Each woman has found themselves constrained for flouting various codes of behaviour, most dramatically Violet, who is incarcerated for attempting to assassinate Benito Mussolini in 1926. Lucia is Lucia Joyce, daughter of James, who has been institutionalized as a schizophrenic. A professional dancer, Lucia is haunted by memories of her father and of her former lover, Samuel Beckett. Blanche was a patient in the Parisian Salpêtrière Hospital where Dr. Charcot made her famous through his research on her ‘hysteria’. Bertha, also known as her patient pseudonym Anna O, was also treated for hysteria, but by Josef Breuer and is immortalised as one of the case studies he published with Sigmund Freud.
These are all real women that Vaught has carefully researched and brought to life with care and consideration. The book provides a fascinating reflection on the lives of these women who are so often footnotes to the men that treated them. In Saving Lucia, their stories are reclaimed and their fates retold through Lucia’s wandering voice. They wander through the asylum together, recounting their backgrounds, early lives and their respective reasons for becoming patients in institutions. The realities of their imprisonment is dwelt, the therapy, the treatments and the ways that even from within the walls of their asylum their behaviour is criticised and mediated, much as it was mediated by the constraints of their gender outside of the facility.

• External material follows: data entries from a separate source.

/-- ★ **THE `(P, c)` PENDANT CASE** from the marks data `(Ω; M̂ + P + c)`: `E₁ = P — ⋯ — a` rooted at `P`, `E₂ = c — J — ⋯ — b` (through the interior bond) rooted at `c`.
[cite: KhristoforovSmirnov2021, §1.2 (arXiv v1 p. 2: «IP(ξ) is a union of disjoint paths»); BollobasRiordan2006, Ch. 7 §7.2.2 pp. 168–169] -/
theorem pendantCase_pc {E : TriMarkedDomain (nm + 1 + 1)} (M : TwoCellMarks D E ja jb j (leftFaceDir h₁ (r₁ + 5)) (leftFaceDir h₁ (r₁ + (m₁ + 1)))) :
    PendantCase D h₁ h₂ r₁ m₁ k₁ r₂ m₂ k₂ ja jb j E True True (pcSet h₁ h₂ r₁ m₁ k₁ r₂ k₂) (EN h₁ r₁ k₁) (insert (nbond h₁ (r₁ + (m₁ + 1))) (EN h₂ r₂ k₂))
      (((Finset.univ : Finset (Fin 6)).filter fun k => k ≤ k₁).image fun k => leftFaceDir h₁ (r₁ + k))
      (insert (leftFaceDir h₁ (r₁ + m₁)) (((Finset.univ : Finset (Fin 6)).filter fun k => k ≤ k₂).image fun k => leftFaceDir h₂ (r₂ + k)))
      (leftFaceDir h₁ (r₁ + 5)) (leftFaceDir h₁ (r₁ + (m₁ + 1))) := by
  have hm₁ := T.m₁_le
  have hm₂ := T.m₂_le
  have h0₁ := T.k₁_lt
  have h0₂ := T.k₂_lt
  refine
    { marks := M
      R₁_touching := T.P_touching
      R₂_touching := T.c_touching
      root_iff := fun F _ => ?_
      profile := T.twoCellProfile_pc
      N_eq := rfl
      S_outer := fun F hF => ?_
      faces₁ := fun b hb F hF => ?_
      faces₂ := fun b hb F hF => ?_
      disjS := ?_
      disj₁₂ := ?_
      a_mem := Finset.mem_image.2 ⟨k₁, Finset.mem_filter.2 ⟨Finset.mem_univ _, le_rfl⟩, rfl⟩
      b_mem := Finset.mem_insert_of_mem (Finset.mem_image.2 ⟨k₂, Finset.mem_filter.2 ⟨Finset.mem_univ _, le_rfl⟩, rfl⟩)
      conn₁ := (EN_reachable (by omega) le_rfl).symm
      conn₂ := ?_ }
  · constructor
    · rintro (⟨e, -⟩ | ⟨e, -⟩ | ⟨-, h⟩)
      · exact Or.inl e
      · exact Or.inr e
      · exact absurd Iff.rfl h
    · rintro (e | e)
      · exact Or.inl ⟨e, trivial⟩
      · exact Or.inr (Or.inl ⟨e, trivial⟩)
  · rcases Finset.mem_union.1 hF with h | h
    · obtain ⟨k, hk, rfl⟩ := Finset.mem_image.1 h
      have := (Finset.mem_filter.1 hk).2
      exact T.N₁_not_touching (by omega)
    · rcases Finset.mem_insert.1 h with rfl | h
      · exact T.N₁_not_touching le_rfl
      · obtain ⟨k, hk, rfl⟩ := Finset.mem_image.1 h
        have := (Finset.mem_filter.1 hk).2
        exact T.N₂_not_touching (by omega)
  · rcases EN_faces (by omega) hb hF with ⟨k, hk, rfl⟩ | rfl | rfl
    · exact Or.inl (Finset.mem_image.2 ⟨k, Finset.mem_filter.2 ⟨Finset.mem_univ _, hk.le⟩, rfl⟩)
    · exact Or.inr rfl
    · exact Or.inl (Finset.mem_image.2 ⟨k₁, Finset.mem_filter.2 ⟨Finset.mem_univ _, le_rfl⟩, rfl⟩)
  · rcases Finset.mem_insert.1 hb with rfl | hb
    · rcases eq_N_or_of_inc (r₁ + (m₁ + 1)) hF with rfl | rfl
      · exact Or.inr rfl
      · rw [show r₁ + (m₁ + 1) + 5 = r₁ + m₁ by omega]
        exact Or.inl (Finset.mem_insert_self _ _)
    · rcases EN_faces (by omega) hb hF with ⟨k, hk, rfl⟩ | rfl | rfl
      · exact Or.inl (Finset.mem_insert_of_mem (Finset.mem_image.2 ⟨k, Finset.mem_filter.2 ⟨Finset.mem_univ _, hk.le⟩, rfl⟩))
      · rw [T.J_eq]; exact Or.inl (Finset.mem_insert_self _ _)
      · exact Or.inl (Finset.mem_insert_of_mem (Finset.mem_image.2 ⟨k₂, Finset.mem_filter.2 ⟨Finset.mem_univ _, le_rfl⟩, rfl⟩))
  · rw [Finset.disjoint_left]
    intro F h1 h2
    obtain ⟨k, hk, rfl⟩ := Finset.mem_image.1 h1
    have hk' := (Finset.mem_filter.1 hk).2
    rcases Finset.mem_insert.1 h2 with e | h2
    · have := N_inj e; omega
    · obtain ⟨k', -, e⟩ := Finset.mem_image.1 h2
      rcases (T.N₁_eq_N₂_imp e.symm).1 with h | h <;> omega
  · rw [Finset.disjoint_left]
    intro b hb1 hb2
    obtain ⟨k, hk, rfl⟩ := mem_EN_iff.1 hb1
    rcases Finset.mem_insert.1 hb2 with e | hb2
    · exact T.nbond₁_ne_I (by omega) e
    · exact T.nbond₁_not_mem_EN₂ (by omega) hb2
  · have h1 : (sideGraph (EN h₂ r₂ k₂)).Reachable (leftFaceDir h₂ (r₂ + 5)) (leftFaceDir h₂ (r₂ + k₂)) := EN_reachable (by omega) le_rfl
    rw [T.J_eq] at h1
    exact (h1.mono (ht2_sideGraph_mono (Finset.subset_insert _ _))).symm.trans (adj_J_c (Finset.mem_insert_self _ _)).reachable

This examination of these real women is illuminated by Vaught’s use of language. The language employed acts like the free-association method that Bertha utilised herself when talking to Breuer, thoughts and imagery take off and wonder through time frames and characters. At times it is hard to keep up with as it snakes around, but it cleverly articulates the thoughts of someone whose mind is deemed atypical. The text is not bound by the constraints of chronology or a prominent plot, rather it flows with Lucia as she learns more of Violet, Blanche and Bertha. It is full of all sorts of literary and cultural references, of Joycean tricks and Beckettian allusions. Imagery and cultural references recur again and again, looping the narration, giving the impression of a mind jumping back and forth.

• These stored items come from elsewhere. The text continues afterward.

/-- **Quasi-periodicity with the factor of automorphy of `L³`**: for symmetric `Ω` and `n ∈ ℤ^g`,
`f_c(z + Ωn) = exp(-3πi ᵗnΩn - 6πi ᵗn z) f_c(z)` — the SAME factor for every `c`.
[cite: MumfordTata1, Ch. II §1] [cite: LangeBirkenhake1992, §3.2] -/
theorem levelThree_add_mulVec (Ω : Matrix (Fin g) (Fin g) ℂ) (hΩ : ∀ i j, Ω i j = Ω j i)
    (c₃ : Fin g → Fin 3) (z : Fin g → ℂ) (n : Fin g → ℤ) :
    cexp (2 * π * I * ((fun i => ((c₃ i : ℕ) : ℂ)) ⬝ᵥ fun i => z i + ∑ j, Ω i j * (n j : ℂ))) *
        riemannTheta ((3 : ℂ) • Ω)
          (fun i => 3 * (z i + ∑ j, Ω i j * (n j : ℂ)) + (Ω *ᵥ fun j => ((c₃ j : ℕ) : ℂ)) i) =
      cexp (3 * (-(π * I * ∑ i, ∑ j, (n i : ℂ) * Ω i j * (n j : ℂ)) -
          2 * π * I * ∑ i, (n i : ℂ) * z i)) *
        (cexp (2 * π * I * ((fun i => ((c₃ i : ℕ) : ℂ)) ⬝ᵥ z)) *
          riemannTheta ((3 : ℂ) • Ω) (fun i => 3 * z i + (Ω *ᵥ fun j => ((c₃ j : ℕ) : ℂ)) i)) := by
  have h3Ω : ∀ i j, ((3 : ℂ) • Ω) i j = ((3 : ℂ) • Ω) j i := fun i j => by
    simp only [Matrix.smul_apply, hΩ i j]
  -- the argument of `ϑ(·, 3Ω)` is shifted by `(3Ω) n`
  have e : (fun i => 3 * (z i + ∑ j, Ω i j * (n j : ℂ)) + (Ω *ᵥ fun j => ((c₃ j : ℕ) : ℂ)) i) =
      fun i => (3 * z i + (Ω *ᵥ fun j => ((c₃ j : ℕ) : ℂ)) i) + ∑ j, ((3 : ℂ) • Ω) i j * (n j : ℂ) := by
    funext i
    simp only [Matrix.smul_apply, smul_eq_mul, mul_assoc]
    rw [← Finset.mul_sum]
    ring
  rw [e, riemannTheta_add_mulVec ((3 : ℂ) • Ω) h3Ω _ n]
  -- compare the exponential factors
  set C : Fin g → ℂ := fun i => ((c₃ i : ℕ) : ℂ) with hC
  set N : Fin g → ℂ := fun i => (n i : ℂ) with hN
  have e1 : ((fun i => ((c₃ i : ℕ) : ℂ)) ⬝ᵥ fun i => z i + ∑ j, Ω i j * (n j : ℂ)) =
      C ⬝ᵥ z + C ⬝ᵥ (Ω *ᵥ N) := by
    rw [← dotProduct_add]
    rfl
  have e2 : ∑ i, ∑ j, (n i : ℂ) * ((3 : ℂ) • Ω) i j * (n j : ℂ) = 3 * (N ⬝ᵥ (Ω *ᵥ N)) := by
    rw [← sum_sum_mul_mul_eq_dotProduct_mulVec, Finset.mul_sum]
    refine Finset.sum_congr rfl fun i _ => ?_
    rw [Finset.mul_sum]
    refine Finset.sum_congr rfl fun j _ => ?_
    simp only [Matrix.smul_apply, smul_eq_mul, hN]
    ring
  have e3 : ∑ i, (n i : ℂ) * (3 * z i + (Ω *ᵥ fun j => ((c₃ j : ℕ) : ℂ)) i) =
      3 * (N ⬝ᵥ z) + N ⬝ᵥ (Ω *ᵥ C) := by
    simp only [dotProduct, Finset.mul_sum, ← Finset.sum_add_distrib, hN, hC]
    refine Finset.sum_congr rfl fun i _ => ?_
    ring
  have e4 : ∑ i, ∑ j, (n i : ℂ) * Ω i j * (n j : ℂ) = N ⬝ᵥ (Ω *ᵥ N) :=
    sum_sum_mul_mul_eq_dotProduct_mulVec Ω N N
  have e5 : ∑ i, (n i : ℂ) * z i = N ⬝ᵥ z := rfl
  rw [e1, e2, e3, e4, e5, dotProduct_mulVec_comm_of_symm Ω hΩ N C]
  rw [← mul_assoc (cexp _) (cexp _), ← mul_assoc (cexp _) (cexp _), ← Complex.exp_add,
    ← Complex.exp_add]
  congr 2
  ring

/-! ### The package consumed by Lefschetz's theorem -/

/-- **The level-three theta family.** For symmetric `Ω` with `Im Ω ≥ c > 0` there is a finite family
`(f_c)_{c ∈ {0,1,2}^g}` of entire functions on `ℂ^g`, `ℤ^g`-periodic and with the common
quasi-periodicity `f_c(z + Ωn) = exp(-3πi ᵗnΩn - 6πi ᵗn z) f_c(z)` (`n ∈ ℤ^g`), such that every
product `ϑ(z+a)ϑ(z+b)ϑ(z-a-b)` is a `ℂ`-linear combination `Σ_c Λ_c(a,b) f_c(z)` of them with
coefficients independent of `z` — namely `f_c(z) = e^{2πi ᵗc z} ϑ(3z + Ωc, 3Ω)`.
[cite: MumfordTata1, Ch. II §1 (pp. 118–124)] [cite: GriffithsHarris1978, Ch. 2 §6] -/
theorem exists_levelThree_family (Ω : Matrix (Fin g) (Fin g) ℂ) (hΩ : ∀ i j, Ω i j = Ω j i)
    {c : ℝ} (hc : 0 < c)
    (hY : ∀ x : Fin g → ℝ, c * ∑ i, x i ^ 2 ≤ ∑ i, ∑ j, x i * (Ω i j).im * x j) :
    ∃ f : (Fin g → Fin 3) → (Fin g → ℂ) → ℂ,
      (∀ c₃, Differentiable ℂ (f c₃)) ∧
      (∀ c₃ (z : Fin g → ℂ) (n : Fin g → ℤ), f c₃ (fun i => z i + n i) = f c₃ z) ∧
      (∀ c₃ (z : Fin g → ℂ) (n : Fin g → ℤ),
        f c₃ (fun i => z i + ∑ j, Ω i j * (n j : ℂ)) =
          cexp (3 * (-(π * I * ∑ i, ∑ j, (n i : ℂ) * Ω i j * (n j : ℂ)) -
            2 * π * I * ∑ i, (n i : ℂ) * z i)) * f c₃ z) ∧
      (∀ a b : Fin g → ℂ, ∃ Λ : (Fin g → Fin 3) → ℂ, ∀ z : Fin g → ℂ,
        riemannTheta Ω (z + a) * riemannTheta Ω (z + b) * riemannTheta Ω (z - a - b) =
          ∑ c₃, Λ c₃ * f c₃ z) := by
  refine ⟨fun c₃ z => cexp (2 * π * I * ((fun i => ((c₃ i : ℕ) : ℂ)) ⬝ᵥ z)) *
      riemannTheta ((3 : ℂ) • Ω) (fun i => 3 * z i + (Ω *ᵥ fun j => ((c₃ j : ℕ) : ℂ)) i),
    fun c₃ => differentiable_levelThree Ω hc hY c₃,
    fun c₃ z n => levelThree_add_intCast Ω c₃ z n,
    fun c₃ z n => levelThree_add_mulVec Ω hΩ c₃ z n,
    fun a b => ⟨fun c₃ => ∑' p : (Fin g → ℤ) × (Fin g → ℤ),
      riemannThetaTerm Ω a (fun i => ((c₃ i : ℕ) : ℤ) - p.1 i - p.2 i) *
        riemannThetaTerm Ω b p.1 * riemannThetaTerm Ω (-a - b) p.2,
      fun z => riemannTheta_mul_mul_eq_sum_levelThree Ω hΩ hc hY z a b⟩⟩

end Literature.Analysis.SpecialFunctions

end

The thread that keeps this all together lies with the figure of Violet Gibson. It is her history and her fate that the reader is keen to uncover. The motives and the manifestation of her assassination attempt keep the text moving onwards. Gibson reflects on her being deemed a mad woman when she professes that she was only trying to end the madness inspired by a mad man. She lays all sorts of questions at our feet: what if she hadn’t missed? What if Mussolini had deceased in 1926? Would the war have happened? Would the holocaust have happened? What makes a person mad in the eyes of other? They are tantalising questions, but questions that ultimately stay locked up with Violet in St Andrews as she lives out her final days where she sits day after day feeding the birds. Violet provides us with an impossible puzzle that we want to solve and her bold, impulsive act echoes all the way through the book.
Saving Lucia, is an enlightening and complex book. Vaught has excelled at bringing lives lost in the archives to life. It is not an easy to take on the task of reanimating real people, much care has to be taken when dealing with the lives of others and reimagining their intentions. Vaught has managed to create for us an insight into lives that remain untold after they are taken away to the sanatorium, to sensitively reimagine the words they might have said to one another if given the chance, that otherwise might have been lost to the wind or whispered to the birds.
Saving Lucia is published by Bluemoose Books and is available here.
Anna Vaught is a novelist, essayist, poet, editor, reviewer and also a secondary English teacher, tutor, mentor to young people, mental health campaigner and mother of three sons. She runs the Fabian Bursary, offering one to one teaching for disadvantaged you …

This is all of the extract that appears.